Rapport de l'Audit 2006/07
En 2007/08, la dette locale représentera une bombe
Le Servicing de la dette locale traversera une étape
majeure lors des deux prochains exercices financiers avec au moins
50%, soit un montant de l'ordre de Rs 56,3 milliards, arrivant
à maturité au cours du prochain exercice financier.
C'est ce qu'indique le rapport de l'Audit au chapitre consacré
à la gestion des finances publiques. Le montant de la dette
publique au 30 juin dernier était de Rs 127 milliards en
tenant en ligne de compte des emprunts de Rs 13,2 milliards garanties
par le gouvernement pour le compte de corps para-publics.
Le Directeur de l'Audit réitère ses appréhensions
en ce qui concerne le profil de maturité de la dette locale.

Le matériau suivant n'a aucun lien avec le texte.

/-- **`WeilWindowSimpleEven a` forces `ε_ev(a) < ε_od(a)`** (`a > 0`): odd normalised window tests are
bounded below by `ε(a) + δ`, so `ε_od(a) ≥ ε(a) + δ > ε(a) = min(ε_ev(a), ε_od(a))`. [folklore] -/
theorem weilEvenGroundEnergy_lt_weilOddGroundEnergy_of_weilWindowSimpleEven {a : ℝ} (ha : 0 < a)
    (h : WeilWindowSimpleEven a) : weilEvenGroundEnergy a < weilOddGroundEnergy a := by
  obtain ⟨φ, δ, hδ, hgap⟩ := h
  have hodd : weilGroundEnergy a + δ ≤ weilOddGroundEnergy a :=
    le_weilOddGroundEnergy_of_forall ha fun g hg hs ho hn ↦ hgap g hg hs hn (Or.inl ho)
  have hmin := weilGroundEnergy_eq_min_even_odd a
  rcases min_cases (weilEvenGroundEnergy a) (weilOddGroundEnergy a) with ⟨h1, h2⟩ | ⟨h1, h2⟩
  · rw [hmin, h1] at hodd
    linarith
  · rw [hmin, h1] at hodd
    linarith

/-- **A strict order is an odd-sector gap** of size `ε_od(a) − ε_ev(a)` (`ε(a) = min = ε_ev(a)`). [folklore] -/
theorem oddSectorGap_of_weilEvenGroundEnergy_lt {a : ℝ}
    (h : weilEvenGroundEnergy a < weilOddGroundEnergy a) :
    ∃ δ : ℝ, 0 < δ ∧ ∀ g : ℝ → ℂ, IsWeilTest g → tsupport g ⊆ Icc (-a) a →
      ∫ t, ‖g t‖ ^ 2 = (1 : ℝ) → (∀ t, g (-t) = -g t) →
        weilGroundEnergy a + δ ≤ (weilQuadratic g).re := by
  refine ⟨weilOddGroundEnergy a - weilEvenGroundEnergy a, sub_pos.2 h, fun g hg hs hn hodd ↦ ?_⟩
  have hε : weilGroundEnergy a = weilEvenGroundEnergy a := by
    rw [weilGroundEnergy_eq_min_even_odd, min_eq_left h.le]
  have hle : weilOddGroundEnergy a ≤ (weilQuadratic g).re := weilOddGroundEnergy_le hg hs hodd hn
  linarith

/-- **`WeilWindowSimpleEven a ↔ ε_ev(a) < ε_od(a)`** for `a > 0`: the Connes–van Suijlekom clause at a
window is EQUIVALENT to the strict order of the two sector bottoms (`→` above; `←`: a strict order is an
odd-sector gap, and the landed halving theorem `GroundStateSimpleEven.weilWindowSimpleEven_of_oddSectorGap`
— COMPACT + PAIR of the sister line — makes the bottom simple, isolated and even). [folklore] -/
theorem weilWindowSimpleEven_iff_weilEvenGroundEnergy_lt {a : ℝ} (ha : 0 < a) :
    WeilWindowSimpleEven a ↔ weilEvenGroundEnergy a < weilOddGroundEnergy a :=
  ⟨weilEvenGroundEnergy_lt_weilOddGroundEnergy_of_weilWindowSimpleEven ha, fun h ↦
    GroundStateSimpleEven.weilWindowSimpleEven_of_oddSectorGap ha (oddSectorGap_of_weilEvenGroundEnergy_lt h)⟩
include hν hρ hw₀ hJ hφT hφd hμC hτT hτcoe hτmul hτd in
/-- **(A5a′) THE UNFOLDED MODEL WITH THE COMPACT PLACE `w₀` HELD OUT.**  Same data as ★ (A5a) `orbFamG_eq_unfoldedModel_of_regG` (diagonal house frame `hα`, admissible `S′`,
product reading `hν` of the Haar measure `ν′`, inversion-invariant Haar measures `t_w` on the local chart tori, the split frames `φ_w` with `hφT`∕`hφd`, ONE compact `K ≤ U(J₃)(ℂ)` with
σ-finite `κ`, a Haar `μ_N`, the Iwasawa readings `hμC`, the boost torus family `τ`), plus a compact-chart place `w₀ ∉ S′` and an inversion-invariant Haar `ρ_rest` on
`M_rest := Π_{w ∉ S′, w ≠ w₀} T′_w` with coordinates `⊗ t_w` (`hρ`).  THEN for a continuous `a′` and every `G`-REGULAR `c`:
**`orbFamG ν′ a′ S′ c = (∏_{w∉S′} (1−e^{i(φ−θ)})(1−e^{i(ψ−θ)})(1−e^{i(ψ−φ)})) · (∏_w t_w(B′_w)) · (∏_{w∈S′} C_w) ·
  ∫ a′ (e⁻¹ (update (w ↦ [w ∈ S′] φ_w⁻¹(k_w · τ(0,φ_w,θ_w) τ(x_w∕2,0,0) n_w τ(x_w∕2,0,0) · k_w⁻¹) ∣ [w ∉ S′, w ≠ w₀] (g γ_rest(c) g⁻¹)_w) w₀ (x₀ γ_{w₀}(c) x₀⁻¹)))
    d((⊗_{w∈S′} (κ ⊗ μ_N)) ⊗ ((ν′_{w₀}∕t_{w₀}) ⊗ ((⊗_rest ν′_w) ∕ ρ_rest)))(y, x₀, gM_rest)`**
— the `w₀`-variable stays a LOCAL quotient variable `x₀ : U_{w₀} ⧸ T′_{w₀}` in `descConj (gprimeBlockAt L α w₀ S′ (c w₀)) T′_{w₀} _ id` currency (LH5-p02 (g4)'s (H-core) performs the
ONE-PLACE block descent there), the split places are unfolded to `K × N` exactly as in ★ (A5a), the remaining compact places form ONE quotient `X_rest` (what ★ (A4′) differentiates).
§1 + ★ (A2)+(A3) `prod_normaliser_smul_integral_pi_descConj_eq_smul_integral_pi_prod_symm` with spectator `Ω := (U_{w₀}⧸T′_{w₀}) × X_rest`. [cite: Rogawski1990, §4.9 (4.9.1)–(4.9.2) p. 55; §8.2 p. 122; §8.3 p. 124]
[cite: Shelstad1979, §4 pp. 22–24] [cite: Gelbart1975, §10 p. 155 (10.19)] [cite: Varadarajan1977, I §1.12] -/
theorem orbFamG_eq_unfoldedModel_heldOut_of_regG (hα : ∀ i, α i ≠ 0) (hS' : ∀ w, w ∈ S' → w ∈ splitChartPlaces L α)
    (a' : ↥(arch (↥(maximalRealSubfield L)) L (IsCMField.complexConj L) 3 (Matrix.diagonal α)) → ℂ) (ha'c : Continuous a')
    {c : {w : InfinitePlace L // IsComplex w} → Fin 3 → ℝ} (hc : c ∈ RegG S') :
    orbFamG L α ν' a' S' c =
      (∏ w ∈ Finset.univ.filter (fun w => w ∉ S'),
          ((1 - (Circle.exp (c w 1 - c w 0) : ℂ)) * (1 - (Circle.exp (c w 2 - c w 0) : ℂ)) * (1 - (Circle.exp (c w 2 - c w 1) : ℂ)))) *
        (∏ w, ((t w (chartBoxImgGLoc L α w S')).toReal : ℂ)) * ((∏ w : {w : {w : InfinitePlace L // IsComplex w} // w ∈ S'}, (C w : ℝ) : ℝ) : ℂ) *
        ∫ q : ({w : {w : InfinitePlace L // IsComplex w} // w ∈ S'} → ↥K × ↥(unipotentU (starRingEnd ℂ) J)) ×
              ((↥(archLocal L 3 (Matrix.diagonal α) w₀) ⧸ chartTorusGLoc L α w₀ S') ×
                ((∀ w : {w : {w : {w : InfinitePlace L // IsComplex w} // w ∉ S'} // w.1 ≠ w₀}, ↥(archLocal L 3 (Matrix.diagonal α) w.1.1)) ⧸
                  Subgroup.pi Set.univ (fun w : {w : {w : {w : InfinitePlace L // IsComplex w} // w ∉ S'} // w.1 ≠ w₀} => chartTorusGLoc L α w.1.1 S'))),
          a' ((archPiEquivCM 3 L (Matrix.diagonal α)).symm (Function.update (fun w =>
            if h : w ∈ S' then
              (φ ⟨w, h⟩).symm (((q.1 ⟨w, h⟩).1 : ↥(unitaryGroupOfForm (starRingEnd ℂ) J)) *
                (τ ![0, c w 1, c w 2] * τ ![c w 0 / 2, 0, 0] * ((q.1 ⟨w, h⟩).2 : ↥(unitaryGroupOfForm (starRingEnd ℂ) J)) * τ ![c w 0 / 2, 0, 0]) *
                ((q.1 ⟨w, h⟩).1 : ↥(unitaryGroupOfForm (starRingEnd ℂ) J))⁻¹)
            else if h₀ : w = w₀ then 1
            else
              descConj (fun w : {w : {w : {w : InfinitePlace L // IsComplex w} // w ∉ S'} // w.1 ≠ w₀} => gprimeBlock L α w.1.1 S' c)
                (Subgroup.pi Set.univ (fun w : {w : {w : {w : InfinitePlace L // IsComplex w} // w ∉ S'} // w.1 ≠ w₀} => chartTorusGLoc L α w.1.1 S'))
                (forall_mem_pi_chartTorusGLoc_comm L α S' (fun w : {w : {w : {w : InfinitePlace L // IsComplex w} // w ∉ S'} // w.1 ≠ w₀} => w.1.1) c)
                (fun g => (g ⟨⟨w, h⟩, h₀⟩ : ↥(archLocal L 3 (Matrix.diagonal α) w))) q.2.2)
            w₀ (descConj (gprimeBlockAt L α w₀ S' (c w₀)) (chartTorusGLoc L α w₀ S') (forall_mem_chartTorusGLoc_comm L α w₀ S' (c w₀)) id q.2.1)))
          ∂((Measure.pi fun _ : {w : {w : InfinitePlace L // IsComplex w} // w ∈ S'} => κ.prod μN).prod
            ((quotientMeasure (chartTorusGLoc L α w₀ S') (t w₀) (isClosed_chartTorusGLoc L α w₀ S') (ν'w w₀)).prod
              (quotientMeasure (Subgroup.pi Set.univ (fun w : {w : {w : {w : InfinitePlace L // IsComplex w} // w ∉ S'} // w.1 ≠ w₀} => chartTorusGLoc L α w.1.1 S')) ρrest
                (isClosed_coe_pi _ fun w => isClosed_chartTorusGLoc L α w.1.1 S')
                (Measure.pi fun w : {w : {w : {w : InfinitePlace L // IsComplex w} // w ∉ S'} // w.1 ≠ w₀} => ν'w w.1.1)))) := by
  refine (orbFamG_apply L α ν' a' hS' c).trans ((congrArg₂ (· * ·) (archRG_eq_prod_cpt_mul_prod_split S' c)
    (chartOrbG_eq_prod_mul_integral_pi_prod_heldOut L α S' ν'w ν' hν t hw₀ ρrest hρ hα hS' a' c)).trans ?_)
  -- instances (as in ★ (A5a)): the local quotient measures are σ-finite, the rest data locally compact ∕ second countable ∕ s-finite
  haveI : ∀ w : {w : InfinitePlace L // IsComplex w}, SecondCountableTopology (↥(archLocal L 3 (Matrix.diagonal α) w) ⧸ chartTorusGLoc L α w S') := fun w => inferInstance
  haveI : ∀ w : {w : InfinitePlace L // IsComplex w},
      SigmaFinite (quotientMeasure (chartTorusGLoc L α w S') (t w) (isClosed_chartTorusGLoc L α w S') (ν'w w)) := fun w => inferInstance
  have hMc : IsClosed ((Subgroup.pi Set.univ (fun w : {w : {w : {w : InfinitePlace L // IsComplex w} // w ∉ S'} // w.1 ≠ w₀} => chartTorusGLoc L α w.1.1 S')) :
      Set (∀ w : {w : {w : {w : InfinitePlace L // IsComplex w} // w ∉ S'} // w.1 ≠ w₀}, ↥(archLocal L 3 (Matrix.diagonal α) w.1.1))) :=
    isClosed_coe_pi _ fun w => isClosed_chartTorusGLoc L α w.1.1 S'
  haveI : LocallyCompactSpace ↥(Subgroup.pi Set.univ (fun w : {w : {w : {w : InfinitePlace L // IsComplex w} // w ∉ S'} // w.1 ≠ w₀} => chartTorusGLoc L α w.1.1 S')) :=
    hMc.isClosedEmbedding_subtypeVal.locallyCompactSpace
  haveI : SecondCountableTopology ↥(Subgroup.pi Set.univ (fun w : {w : {w : {w : InfinitePlace L // IsComplex w} // w ∉ S'} // w.1 ≠ w₀} => chartTorusGLoc L α w.1.1 S')) :=
    TopologicalSpace.Subtype.secondCountableTopology _
  haveI : SFinite ρrest := inferInstance
  -- torus data on `U(J₃)(ℂ)`: `φ_w γ_w(c) = τ(c_w) = τ(0,θ,φ) τ(x∕2,0,0) τ(x∕2,0,0)`, diagonal units from `hτd`
  choose d hd hdc using hτd
  have hγt : ∀ w : {w : {w : InfinitePlace L // IsComplex w} // w ∈ S'}, (φ w) (gprimeBlockAt L α w.1 S' (c w.1)) = τ (c w.1) := fun w => by
    apply Subtype.ext
    apply Units.ext
    rw [← hφd w (c w.1), coe_glDiagonal, hτcoe]
    rfl
  have htms : ∀ w : {w : {w : InfinitePlace L // IsComplex w} // w ∈ S'},
      τ (c w.1) = τ ![0, c w.1 1, c w.1 2] * τ ![c w.1 0 / 2, 0, 0] * τ ![c w.1 0 / 2, 0, 0] := fun w => by
    conv_lhs => rw [splitCoord_eq_add_half_add_half (c w.1)]
    rw [hτmul, hτmul]
  -- the recombined integrand is continuous in (split variables, (w₀-class, rest class))
  have hFc : Continuous fun p : (∀ w : {w : {w : InfinitePlace L // IsComplex w} // w ∈ S'}, ↥(archLocal L 3 (Matrix.diagonal α) w.1)) ×
      ((↥(archLocal L 3 (Matrix.diagonal α) w₀) ⧸ chartTorusGLoc L α w₀ S') ×
        ((∀ w : {w : {w : {w : InfinitePlace L // IsComplex w} // w ∉ S'} // w.1 ≠ w₀}, ↥(archLocal L 3 (Matrix.diagonal α) w.1.1)) ⧸
          Subgroup.pi Set.univ (fun w : {w : {w : {w : InfinitePlace L // IsComplex w} // w ∉ S'} // w.1 ≠ w₀} => chartTorusGLoc L α w.1.1 S'))) =>
      a' ((archPiEquivCM 3 L (Matrix.diagonal α)).symm (Function.update (fun w =>
        if h : w ∈ S' then p.1 ⟨w, h⟩
        else if h₀ : w = w₀ then 1
        else
          descConj (fun w : {w : {w : {w : InfinitePlace L // IsComplex w} // w ∉ S'} // w.1 ≠ w₀} => gprimeBlock L α w.1.1 S' c)
            (Subgroup.pi Set.univ (fun w : {w : {w : {w : InfinitePlace L // IsComplex w} // w ∉ S'} // w.1 ≠ w₀} => chartTorusGLoc L α w.1.1 S'))
            (forall_mem_pi_chartTorusGLoc_comm L α S' (fun w : {w : {w : {w : InfinitePlace L // IsComplex w} // w ∉ S'} // w.1 ≠ w₀} => w.1.1) c)
            (fun g => (g ⟨⟨w, h⟩, h₀⟩ : ↥(archLocal L 3 (Matrix.diagonal α) w))) p.2.2)
        w₀ (descConj (gprimeBlockAt L α w₀ S' (c w₀)) (chartTorusGLoc L α w₀ S') (forall_mem_chartTorusGLoc_comm L α w₀ S' (c w₀)) id p.2.1))) := by
    refine ha'c.comp ((archPiEquivCM 3 L (Matrix.diagonal α)).symm.continuous.comp ((continuous_pi fun w => ?_).update w₀
      ((continuous_descConj _ _ _ continuous_id).comp (continuous_fst.comp continuous_snd))))
    by_cases h : w ∈ S'
    · simp only [dif_pos h]
      exact (continuous_apply _).comp continuous_fst
    · by_cases h₀ : w = w₀
      · simp only [dif_neg h, dif_pos h₀]
        exact continuous_const
      · simp only [dif_neg h, dif_neg h₀]
        exact (continuous_descConj _ _ _ (continuous_apply _)).comp (continuous_snd.comp continuous_snd)
  have hB := prod_normaliser_smul_integral_pi_descConj_eq_smul_integral_pi_prod_symm hJ
    (fun w : {w : {w : InfinitePlace L // IsComplex w} // w ∈ S'} => chartTorusGLoc L α w.1 S')
    (fun w => quotientMeasure (chartTorusGLoc L α w.1 S') (t w.1) (isClosed_chartTorusGLoc L α w.1 S') (ν'w w.1)) φ hφT
    (fun _ => K) (fun _ => κ) (fun _ => μN) hμC (fun w => forall_mem_chartTorusGLoc_comm L α w.1 S' (c w.1)) hγt
    (fun w => hτT _) (fun w => hτT _) htms (fun w => c w.1) (fun w => hc.2 w.1 w.2)
    (fun w => hd _) (fun w j => hdc _ j) (fun w => hd _) (fun w j => hdc _ j)
    ((quotientMeasure (chartTorusGLoc L α w₀ S') (t w₀) (isClosed_chartTorusGLoc L α w₀ S') (ν'w w₀)).prod
      (quotientMeasure (Subgroup.pi Set.univ (fun w : {w : {w : {w : InfinitePlace L // IsComplex w} // w ∉ S'} // w.1 ≠ w₀} => chartTorusGLoc L α w.1.1 S')) ρrest
        (isClosed_coe_pi _ fun w => isClosed_chartTorusGLoc L α w.1.1 S')
        (Measure.pi fun w : {w : {w : {w : InfinitePlace L // IsComplex w} // w ∉ S'} // w.1 ≠ w₀} => ν'w w.1.1))) _ hFc
  beta_reduce at hB
  linear_combination ((∏ w ∈ Finset.univ.filter (fun w => w ∉ S'),
      ((1 - (Circle.exp (c w 1 - c w 0) : ℂ)) * (1 - (Circle.exp (c w 2 - c w 0) : ℂ)) * (1 - (Circle.exp (c w 2 - c w 1) : ℂ)))) *
    (∏ w, ((t w (chartBoxImgGLoc L α w S')).toReal : ℂ))) *
    ((congrArg₂ (· * ·) (Complex.ofReal_prod _ _).symm rfl).trans ((Complex.real_smul.symm.trans hB).trans Complex.real_smul))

"The maturity profile of the Internal Debt which comprises
91 per cent of the total debt indicated that there was a concentration
of maturities in the near term and then spread thereafter. A heavy
concentration of the short term and medium term debts could expose
the country to changing financial market conditions, to roll-over
risks and could affect the country's credit worthiness",
s'appesantit l'Audit en soulignant que 63% de la Outstanding
Intrenal Debt arriveront à terme au cours des deux
prochains exercices financiers.
Une analyse détaillée révèle qu'en
2007/08, des Treasury Bills, des Mauritius Development
Loan Stocks et des Treasury Notes d'un montant de Rs
56,3 milliards arriveront à échéance, soit
50%, sur un montant global de Rs 111,5 milliards. Ensuite pour
les deux exercices financiers subésquents, le montant sera
de Rs 13,5 milliards annuellement avant de descendre sous la barre
des Rs 10 milliards en 2010/11.
D'un point de vue général, l'endettement national
s'est accru de 8,6% en 2006/07 comparativement au précédent
exercice financier. La dette publique de Rs 114,1 milliards, excluant
les emprunts garantis par le gouvernement se répartit comme
suit: dette étrangère: Rs 10,4 milliards, soit une
progression de 21,6% d'une année à l'autre;
les Mauritius Development Loan Stocks: Rs 28,7 milliards,
soit 20,51% de plus; les Treasury Bills: Rs 41,8 milliards,
une baisse de 17,85%; les Treasury Notes: Rs 33,1 milliards,
une progression de 52,5%.
Le point positif dans le tableau de la dette publique se situe
au niveau de l'indicateur de Debt Servicing. Ce Ratio
était de 7% en 2006/07 contre 8,4% en 2005/06. "The
debt service ratio can be used as a measure of sustainability
because an increasing debt-to-exports ratio over time implies
that total debt is growing faster than the economy's basic source
of external income. The reduction in debt service ratio from 8,4%
to 7% fromm 2005/06 to 2006/07 respectively may be considered
a step in the right direction", concède le Directeur
de l'Audit.
Un autre volet majeur du rapport de l'Audit au sujet des finances
publiques concerne les opérations des principaux Revenue-Collecting
Departments tombant sous la Mauritius Revenue Authority.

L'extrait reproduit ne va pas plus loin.